If there were hazardous trees on the section of the path bracketed by the warnings, they were not easily seen. The cottonwoods and others, some of them tall and apparently dead, looked no different than before.

Two weeks ago, two cottonwoods crashed across the path and took out sections of the Talking Water Gardens fence. One of the breaks has been fixed. The path, from the Simpson Park parking lot to Salem Avenue near Waverly Park, is one of my bike routes. After I saw the wind damage the other day, I wrote that there were other tall trees there, so watch out if there’s s strong blow from the south.

It’s hard to see any hazard when the weather is fine and the air is still, as it was Saturday. But posting the path as closed until potentially hazardous trees can be cut down sounds like the kind of thing public officials have to do once they’re aware of what might happen, unlikely though it may seem. (hh)





2 responses to “The risk is pretty small; however …”

  1. Richard Vannice says:

    What part of “CLOSED” don’t you understand. If a business hangs a sign on their door saying “Closed” is it not “really closed”? Some people will ignore the “Sidewalk Closed” sign, proceed, and then, if they are injured in some way turn around and sue.

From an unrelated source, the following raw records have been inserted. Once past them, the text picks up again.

import Mathlib
import HarnessLib
import Literature.Analysis.FluidPDE.LagrangianLatticeCarrier
import Summits.AnomalousDissipation.AnomalousDissipation.Theses.SolenoidalFractalHomogenisation
import Literature.Analysis.FluidPDE.PassiveVectorTensor
import Summits.AnomalousDissipation.AnomalousDissipation.Theorems.SolenoidalFractalHomogenisationLagrangianStepDefs
import Summits.AnomalousDissipation.AnomalousDissipation.Theorems.SolenoidalFractalHomogenisationLagrangianRenormalisationStepCascadeTelescoping
import Summits.AnomalousDissipation.AnomalousDissipation.Theorems.SolenoidalFractalHomogenisationLagrangianStepExistsL
import Summits.AnomalousDissipation.AnomalousDissipation.Theorems.SolenoidalFractalHomogenisationLagrangianStepBaseT  -- v14: stub_baseT DISCHARGED by p612457
import Summits.AnomalousDissipation.AnomalousDissipation.Theorems.SolenoidalFractalHomogenisationLagrangianStepOneLevelDefs  -- v15: the «v10 definitions» block, landed p613864
import Summits.AnomalousDissipation.AnomalousDissipation.Theorems.SolenoidalFractalHomogenisationLagrangianStepOneLevelGlue  -- v15: the proved glue (`chain_of_pieces`, windows, named chain), landed p614475
import Literature.Analysis.FluidPDE.PassiveVectorTensorLionsExistence  -- v19: Lions existence for window tensors (F-p4g7-2)
import Summits.AnomalousDissipation.AnomalousDissipation.Theorems.SolenoidalFractalHomogenisationRealisedQuasiStaticCellLawSingleMode  -- v20: single-mode datum facts (F-p4g7-3)
import Summits.AnomalousDissipation.AnomalousDissipation.Theorems.SolenoidalFractalHomogenisationLagrangianRenormalisationStepExistsL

    For crying out loud if it’s “Closed” it’s closed. Use some common sense and find another route until the sign comes down.

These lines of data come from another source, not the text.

import Summits.HubbardSuperconductivity.HubbardSuperconductivity.Theorems.AnisotropyChordTransferFibre3FinXC2Eval
import Summits.HubbardSuperconductivity.HubbardSuperconductivity.Theorems.AnisotropyChordTransferFibre3FinXC2P23bb
import Summits.HubbardSuperconductivity.HubbardSuperconductivity.Theorems.AnisotropyChordTransferFibre3FinXC2P23bc

/-!
# Route `AnisotropyChord` / H0 rotor rung: FIN XBC2 combined (rows `N₁` + C) certificate at `L = 23` — cell facts, part `bb`

Kernel facts `xbcCellAny2 23 (49/50) 20 la lb (c, bn) = true` (evaluator `…FinXC2Eval` on `…FinXB2Eval`, point wedges rewritten to certified literal tables `…FinXC2P23*`) for 1 λ-cell(s)
(`…FinXC2Eval.xbcCheck2`; cell design: g5 `xbc_design.py` (≤ 2.5 % cells, b = bn/20 ≥ 1.04·b_cell), mirrors `xb_mirror.py`/`xc_mirror.py`); assembled in `…FinXC2TwentyThree`.
Prover seat `hubbard-h0-rotor-p3` g6; helper for piece A = stmt-HubbardSuperconductivity-23918 of rung 19089 (`--supports`, helper class).
WHAT THIS IS NOT: nothing here proves superconductivity in the Hubbard model (rotor TARGET as worded stays FALSE, g15 verdict); kernel facts for the FIN certificate of TWO hypotheses (rows `N₁`, C) of ONE conditional reduction.  Tree imports only; no sorry, no new axioms.
-/

set_option linter.dupNamespace false

namespace Summit.HubbardSuperconductivity.HubbardSuperconductivity.Theorems.AnisotropyChord.Transfer.Fibre3

namespace FinXB

set_option maxHeartbeats 4000000 in
/-- kernel fact: cell 68 at `L = 23` (certified, (c, bn) = ((11/20 : ℚ), 13)). [folklore] -/
theorem xbc2c23_68 : xbcCellAny2 23 (49/50 : ℚ) 20 543420837977760 557006358927204 ((11/20 : ℚ), (13 : ℕ)) = true := by
  unfold xbcCellAny2
  rw [twc23_53_eq, twc23_54_eq]
  decide +kernel

end FinXB

end Summit.HubbardSuperconductivity.HubbardSuperconductivity.Theorems.AnisotropyChord.Transfer.Fibre3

  2. Fruit Fly Fantasy says:

    Hasso,

    You truly exist in “an earlier time,” a long passed era when litigation was not the blood sport it is today.

    But, had the common man known then what the same knows now, perhaps the level of litigiousness we currently witness would have grown commonplace far sooner.

    But all that is mere wishful thinking. We live in the hard-nosed Hering World, a topsy-turvy universe where a bicyclist injured as a result of his/her own foolishness can and will turn table, suing the City for their malfeasance for not having identified the potential disaster ahead and provided sufficient warning…the very thinking you pooh-pooh in your discussion on the matter.

    Any entity that can afford it (in this instance, the City) must insure themselves against those who have the wherewithal to sue on spurious notions.

    When one considers how much money the average 10-speed Town/Touring bicycle costs, and the earning power required to be able to afford to dally-about Albany on said bike, one must conclude that, in this instance, the City was only indemnifying itself against the people occupying the upper middle class strata…the very people who seem most likely to bring suit for something as “innocent” as this. Hence, the absurdity of warning signs that warn against nothing.